(Items from a dataset)
•••••

import Summits.ResolutionOfSingularities.ResolutionOfSingularities.Theorems.FrobeniusLadderFInjectiveMacaulayficationP2d4BChar2Fan
import Summits.ResolutionOfSingularities.ResolutionOfSingularities.Theorems.FrobeniusLadderFInjectiveMacaulayficationP2d4BSpecimen
import Summits.ResolutionOfSingularities.ResolutionOfSingularities.Theorems.FrobeniusLadderFInjectiveMacaulayficationFCentreE1ChartPresentation
import Summits.ResolutionOfSingularities.ResolutionOfSingularities.Theorems.FrobeniusLadderFInjectiveMacaulayficationGermOfPointFixable
import Summits.ResolutionOfSingularities.ResolutionOfSingularities.Theorems.FrobeniusLadderFInjectiveMacaulayficationPointFixableTransport
import Summits.ResolutionOfSingularities.ResolutionOfSingularities.Theorems.FrobeniusLadderFInjectiveMacaulayficationLevelTwoBlockTranslate
import HarnessLib

/-!
# ★ THE P2d4B POSITIVE KERNEL INSTANCE: the origin of `z² + x²z + y³ + u³ + t⁵` (char 2, `d = 4`; `λ = x²`, mixed cubic/quintic tail)
# is NOT FULL and IS germ-F-injectivised by ONE `𝔪`-primary monomial blow-up — third informative positive row at `d = 4`, `p = 2`
# (crux `FInjectiveMacaulayfication` stmt-ResolutionOfSingularities-15315, chain w45a; res-L1-w45a-plan-1 RULING R18.1 (4);
# certificate res-L1-w45a-idea-1 g19 FB5-r3 `fb5r3/certs/P2d4B-toric-cert.json` ef364e862c7b9538; seat res-L1-w45a-stub-2 g7)

[OURS · L1 W4.5a] Support file (`--supports stmt-ResolutionOfSingularities-15315 --as helper`); def-free; replaces the role of NO printed item; NOT
a statement of the manuscript; AI-written (AI review is weaker than expert review). The mathematics of the certificate is res-L1-w45a-idea-1's
(a regular tower composed to ONE monomial centre `I_A`, `|A| = 87`, 25 unimodular charts, every chart F-pure at every point by a constant Fedder split
class); the kernel checks are `P2d4BChar2Fan` (this seat); the specimen package is `P2d4BSpecimen` (this seat, stub-1's RungZero template); the frame is
res-L1-w45a-stub-1's `RoadBFrame` (the T₁₁/7 road, p525959).

* §1 `p2d4b_originPointFixable (Gs) (hG : Gs 0 = f)` — `PFix₂(𝒪_{X,b})` at the origin `b` of `X = Spec k[X]/(Gs)`, in the `Set.range Gs` presentation
  of the frame (`RoadBFrame.originPointFixable_of_kernelChecks 2 k 5 25` on the binders of `P2d4BChar2Fan` BY NAME).
* §2 `p2d4b_germ (f) (hf) (v) (hv)` — **`GermForm.FInjectivizationGermAt 2 v`** at the vertex `v` of `Spec k[X]/(f)` (stub-1's presentation of the
  specimen): transport of §1 along `Spec` of `Ideal.quotEquivOfEq : k[X]/(span (range ![f])) ≃ k[X]/(span {f})` (`PointFixableTransport.pointFixable_of_ringEquiv`
  on the stalk map of that isomorphism), then `GermOfPointFixable.fInjectivizationGermAt_of_pointFixable` with the isolatedness of
  `P2d4BSpecimen.regular_of_ne_vertex`.
* §3 ★★ `p2d4b_bad_germ_row` — **the census row «¬ FullCl 2 𝒪_{X,v} ∧ FInjectivizationGermAt 2 v» for EVERY field `k` of characteristic 2**
  (¬FULL half: `P2d4BSpecimen.p2d4b_vertex_not_fullCl`, Fedder necessity).
[folklore glue; OURS as a certificate; cite: Fedder1983, Prop. 1.7 and Thm. 1.12; StacksProject, Tag 0804; CoxLittleSchenck2011, §2.3]
-/

-- single-problem summit: the doubled namespace component is forced
set_option linter.dupNamespace false

noncomputable section

open AlgebraicGeometry CategoryTheory Literature.AlgebraicGeometry.Resolution TopologicalSpace IsLocalRing MvPolynomial

namespace Summit.ResolutionOfSingularities.ResolutionOfSingularities.Theorems.FInjectiveMacaulayfication.P2d4BChar2Germ

open Summit.ResolutionOfSingularities.ResolutionOfSingularities.Theorems.FInjectiveMacaulayfication
open SliceableCentre GermForm FCentreE1ChartPresentation P2d4BSpecimen

/-! ## §1 `PFix₂` at the origin, in the frame's presentation `k[X]/(Set.range Gs)` -/

set_option maxHeartbeats 800000 in
-- the frame's statement is large; instantiation is by name
/-- ★ **`PFix₂` AT THE ORIGIN OF `X = V(z² + x²z + y³ + u³ + t⁵)`, `char k = 2`** (the road-B frame on the kernel-checked 25-chart toric certificate): an
`𝔪`-primary `(c) ⊆ 𝒪_{X,b}` such that every local ring of `Bl_{(c)} 𝒪_{X,b}` over the closed point is a domain satisfying the CM + Frobenius-closed clause.
Stated over a variable `Gs : Fin 1 → k[X]` pinned by `hG` (the frame's `Set.range` presentation). [OURS; folklore glue] -/
theorem p2d4b_originPointFixable (k : Type) [Field k] [CharP k 2] (Gs : Fin 1 → MvPolynomial (Fin 5) k)
    (hG : Gs 0 = X 4 ^ 2 + X 0 ^ 2 * X 4 + X 1 ^ 3 + X 2 ^ 3 + X 3 ^ 5) :
    ∀ b : Spec (.of (MvPolynomial (Fin 5) k ⧸ Ideal.span (Set.range Gs))),
      b.asIdeal = Ideal.span (Set.range fun j : Fin 5 => Ideal.Quotient.mk (Ideal.span (Set.range Gs)) (X j)) →
      ∃ (nc : ℕ) (c : Fin nc → (Spec (.of (MvPolynomial (Fin 5) k ⧸ Ideal.span (Set.range Gs)))).presheaf.stalk b),
        Ideal.span (Set.range c) ≠ ⊥ ∧ (Ideal.span (Set.range c)).radical =
          IsLocalRing.maximalIdeal ((Spec (.of (MvPolynomial (Fin 5) k ⧸ Ideal.span (Set.range Gs)))).presheaf.stalk b) ∧
        ∀ (j : Fin nc) (𝔔 : PrimeSpectrum (Literature.AlgebraicGeometry.Resolution.blowupAlgebra (Ideal.span (Set.range c)) (c j))),
          𝔔.asIdeal.comap (algebraMap ((Spec (.of (MvPolynomial (Fin 5) k ⧸ Ideal.span (Set.range Gs)))).presheaf.stalk b)
            (Literature.AlgebraicGeometry.Resolution.blowupAlgebra (Ideal.span (Set.range c)) (c j))) =
            IsLocalRing.maximalIdeal ((Spec (.of (MvPolynomial (Fin 5) k ⧸ Ideal.span (Set.range Gs)))).presheaf.stalk b) →
          IsDomain (Localization.AtPrime 𝔔.asIdeal) ∧ ∀ dd : ℕ, ringKrullDim (Localization.AtPrime 𝔔.asIdeal) = dd →
            ∀ s : Fin dd → Localization.AtPrime 𝔔.asIdeal, (Ideal.span (Set.range s)).radical.IsMaximal →
              RingTheory.Sequence.IsWeaklyRegular (Localization.AtPrime 𝔔.asIdeal) (List.ofFn s) ∧
              ∀ y : Localization.AtPrime 𝔔.asIdeal, (∃ e : ℕ, y ^ 2 ^ e ∈ Ideal.span
                ((fun z : Localization.AtPrime 𝔔.asIdeal => z ^ 2 ^ e) '' (Ideal.span (Set.range s) : Set (Localization.AtPrime 𝔔.asIdeal)))) →
                y ∈ Ideal.span (Set.range s) := by
  haveI : Fact (Nat.Prime 2) := ⟨Nat.prime_two⟩
  have e : Gs = ![X 4 ^ 2 + X 0 ^ 2 * X 4 + X 1 ^ 3 + X 2 ^ 3 + X 3 ^ 5] := by
    funext l
    fin_cases l
    exact hG
  subst e
  set f : MvPolynomial (Fin 5) k := X 4 ^ 2 + X 0 ^ 2 * X 4 + X 1 ^ 3 + X 2 ^ 3 + X 3 ^ 5 with hf
  have hr : Set.range (![f] : Fin 1 → MvPolynomial (Fin 5) k) = {f} := LevelTwoBlockTranslate.range_vec_one f
  have hfprime : (Ideal.span {f}).IsPrime := (Ideal.span_singleton_prime (prime_f k f hf).ne_zero).mpr (prime_f k f hf)
  have hpr : (Ideal.span (Set.range (![f] : Fin 1 → MvPolynomial (Fin 5) k))).IsPrime := by rw [hr]; exact hfprime
  have hXne : ∀ v : Fin 5, Ideal.Quotient.mk (Ideal.span (Set.range (![f] : Fin 1 → MvPolynomial (Fin 5) k))) (X v) ≠ 0 := by
    intro v h0
    have hmem : (X v : MvPolynomial (Fin 5) k) ∈ Ideal.span (Set.range (![f] : Fin 1 → MvPolynomial (Fin 5) k)) :=
      Ideal.Quotient.eq_zero_iff_mem.mp h0
    rw [hr] at hmem
    by_cases hv : v = 1
    · subst hv
      refine mk_X_ne_zero_of_eval k f hfprime 1 (Pi.single 2 1) (by simp) ?_ (Ideal.Quotient.eq_zero_iff_mem.mpr hmem)
      rw [hf]; simp
    · refine mk_X_ne_zero_of_eval k f hfprime v (Pi.single 1 1) (Pi.single_eq_of_ne hv _) ?_ (Ideal.Quotient.eq_zero_iff_mem.mpr hmem)
      rw [hf]; simp
  have hf0 : constantCoeff f = 0 := constantCoeff_f k f hf
  exact RoadBFrame.originPointFixable_of_kernelChecks 2 k 5 25 P2d4BChar2Fan.ht P2d4BChar2Fan.A P2d4BChar2Fan.hprim P2d4BChar2Fan.hAJ
    P2d4BChar2Fan.m (P2d4BChar2Fan.hcov k) P2d4BChar2Fan.V P2d4BChar2Fan.hV P2d4BChar2Fan.a P2d4BChar2Fan.haA P2d4BChar2Fan.hgen
    P2d4BChar2Fan.hge f hf0 hpr hXne P2d4BChar2Fan.G P2d4BChar2Fan.d (P2d4BChar2Fan.hθF₀ k) P2d4BChar2Fan.hunit (P2d4BChar2Fan.hv k _)
    (P2d4BChar2Fan.hg0 k) (P2d4BChar2Fan.hX k) P2d4BChar2Fan.CELLS P2d4BChar2Fan.hcheck P2d4BChar2Fan.hSS

/-! ## §2 Transport to the presentation `k[X]/(f)` and the germ form -/

set_option maxHeartbeats 800000 in
-- two presentations of the same hypersurface; one stalk transport
/-- ★ **THE GERM FORM AT THE VERTEX OF P2d4B**: `GermForm.FInjectivizationGermAt 2 v` for the origin `v` of `X = Spec k[X]/(z² + x²z + y³ + u³ + t⁵)`, every
field `k` of characteristic 2 — a point-cosupported centre on `Spec 𝒪_{X,v}` ALL of whose blowings up are FULL at EVERY point. From §1 through `Spec` of
`Ideal.quotEquivOfEq` (stalk map = ring isomorphism; `PointFixableTransport.pointFixable_of_ringEquiv`) and `GermOfPointFixable.fInjectivizationGermAt_of_pointFixable`
(isolatedness `P2d4BSpecimen.regular_of_ne_vertex`). [OURS · certificate instance] -/
theorem p2d4b_germ (k : Type) [Field k] [CharP k 2] (f : MvPolynomial (Fin 5) k)
    (hf : f = X 4 ^ 2 + X 0 ^ 2 * X 4 + X 1 ^ 3 + X 2 ^ 3 + X 3 ^ 5)
    (v : Spec (.of (MvPolynomial (Fin 5) k ⧸ Ideal.span {f})))
    (hv : v.asIdeal = Ideal.span (Set.range fun j : Fin 5 => Ideal.Quotient.mk (Ideal.span {f}) (X j))) :
    GermForm.FInjectivizationGermAt 2 v := by
  classical
  haveI : Fact (Nat.Prime 2) := ⟨Nat.prime_two⟩
  haveI hfprime : (Ideal.span {f}).IsPrime := (Ideal.span_singleton_prime (prime_f k f hf).ne_zero).mpr (prime_f k f hf)
  haveI : IsDomain (MvPolynomial (Fin 5) k ⧸ Ideal.span {f}) := Ideal.Quotient.isDomain _
  haveI : IsIntegral (Spec (.of (MvPolynomial (Fin 5) k ⧸ Ideal.span {f}))) := isIntegral_p2d4b k f hf
  haveI := FermatCubicConeGerm.structureMorphism_locallyOfFiniteType k f
  -- the two presentations of the hypersurface
  have hI : Ideal.span (Set.range (![f] : Fin 1 → MvPolynomial (Fin 5) k)) = Ideal.span {f} := by rw [LevelTwoBlockTranslate.range_vec_one]
  let φ : (MvPolynomial (Fin 5) k ⧸ Ideal.span (Set.range (![f] : Fin 1 → MvPolynomial (Fin 5) k))) ≃+*
      (MvPolynomial (Fin 5) k ⧸ Ideal.span {f}) := Ideal.quotEquivOfEq hI
  let ψ : Spec (.of (MvPolynomial (Fin 5) k ⧸ Ideal.span {f})) ⟶
      Spec (.of (MvPolynomial (Fin 5) k ⧸ Ideal.span (Set.range (![f] : Fin 1 → MvPolynomial (Fin 5) k)))) :=
    Spec.map φ.toCommRingCatIso.hom
  -- the origin `b₁ = ψ v` of the frame's presentation
  have hb₁ : (ψ v).asIdeal = Ideal.span (Set.range fun j : Fin 5 =>
      Ideal.Quotient.mk (Ideal.span (Set.range (![f] : Fin 1 → MvPolynomial (Fin 5) k))) (X j)) := by
    change Ideal.comap φ.toRingHom v.asIdeal = _
    have hmap : (Ideal.span (Set.range fun j : Fin 5 =>
        Ideal.Quotient.mk (Ideal.span (Set.range (![f] : Fin 1 → MvPolynomial (Fin 5) k))) (X j))).map φ.toRingHom =
        Ideal.span (Set.range fun j : Fin 5 => Ideal.Quotient.mk (Ideal.span {f}) (X j)) := by
      rw [Ideal.map_span, ← Set.range_comp]
      rfl
    rw [hv, ← hmap]
    exact Ideal.comap_map_of_bijective φ.toRingHom φ.bijective
  have hfix₁ := p2d4b_originPointFixable k ![f] (by simp [hf]) (ψ v) hb₁
  -- the stalk map of the isomorphism `ψ` at `v` is a ring isomorphism `𝒪_{b₁} ≅ 𝒪_{v}`
  have hfix₂ := PointFixableTransport.pointFixable_of_ringEquiv 2 (asIso (ψ.stalkMap v)).commRingCatIsoToRingEquiv hfix₁
  exact GermOfPointFixable.fInjectivizationGermAt_of_pointFixable 2
    (Spec.map (CommRingCat.ofHom (algebraMap k (MvPolynomial (Fin 5) k ⧸ Ideal.span {f})))) v (isClosed_vertex k f hf v hv)
    (regular_of_ne_vertex k f hf v hv) hfix₂

/-! ## §3 ★★ The census row -/

/-- ★★ **A THIRD INFORMATIVE POSITIVE ROW OF THE F-HALF CENSUS AT `d = 4`, `p = 2` IN THE KERNEL** (census currency of res-L1-w45a-tri-2 #369): for every
field `k` of characteristic 2 and the vertex `v` of `X = V(z² + x²z + y³ + u³ + t⁵) ⊂ 𝔸⁵_k` (an ISOLATED double point of local dimension 4, `P2d4BSpecimen`), the local ring `𝒪_{X,v}` is NOT FULL (Fedder: `f ∈ 𝔪^{[2]}`) AND the germ IS F-injectivised
by a point-cosupported blowing up (the monomial centre `I_A` of res-L1-w45a-idea-1's certificate, 25 F-pure charts). [OURS · certificate instance;
cite: Fedder1983, Thm. 1.12] -/
theorem p2d4b_bad_germ_row (k : Type) [Field k] [CharP k 2] (f : MvPolynomial (Fin 5) k)
    (hf : f = X 4 ^ 2 + X 0 ^ 2 * X 4 + X 1 ^ 3 + X 2 ^ 3 + X 3 ^ 5)
    (v : Spec (.of (MvPolynomial (Fin 5) k ⧸ Ideal.span {f})))
    (hv : v.asIdeal = Ideal.span (Set.range fun j : Fin 5 => Ideal.Quotient.mk (Ideal.span {f}) (X j))) :
    ¬ FullCl 2 ((Spec (.of (MvPolynomial (Fin 5) k ⧸ Ideal.span {f}))).presheaf.stalk v) ∧ GermForm.FInjectivizationGermAt 2 v :=
  ⟨p2d4b_vertex_not_fullCl k f hf v hv, p2d4b_germ k f hf v hv⟩

end Summit.ResolutionOfSingularities.ResolutionOfSingularities.Theorems.FInjectiveMacaulayfication.P2d4BChar2Germ

end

•••••

_PROBLEM REQUIREMENTS_
Above are the records. Print exactly, and only, the lines from the line with "(𝔔 : PrimeSpectrum" to the line with "𝔔.asIdeal.comap (algebraMap ((Spec", both inclusive.

_RESULT FOR THIS TASK_
        ∀ (j : Fin nc) (𝔔 : PrimeSpectrum (Literature.AlgebraicGeometry.Resolution.blowupAlgebra (Ideal.span (Set.range c)) (c j))),
          𝔔.asIdeal.comap (algebraMap ((Spec (.of (MvPolynomial (Fin 5) k ⧸ Ideal.span (Set.range Gs)))).presheaf.stalk b)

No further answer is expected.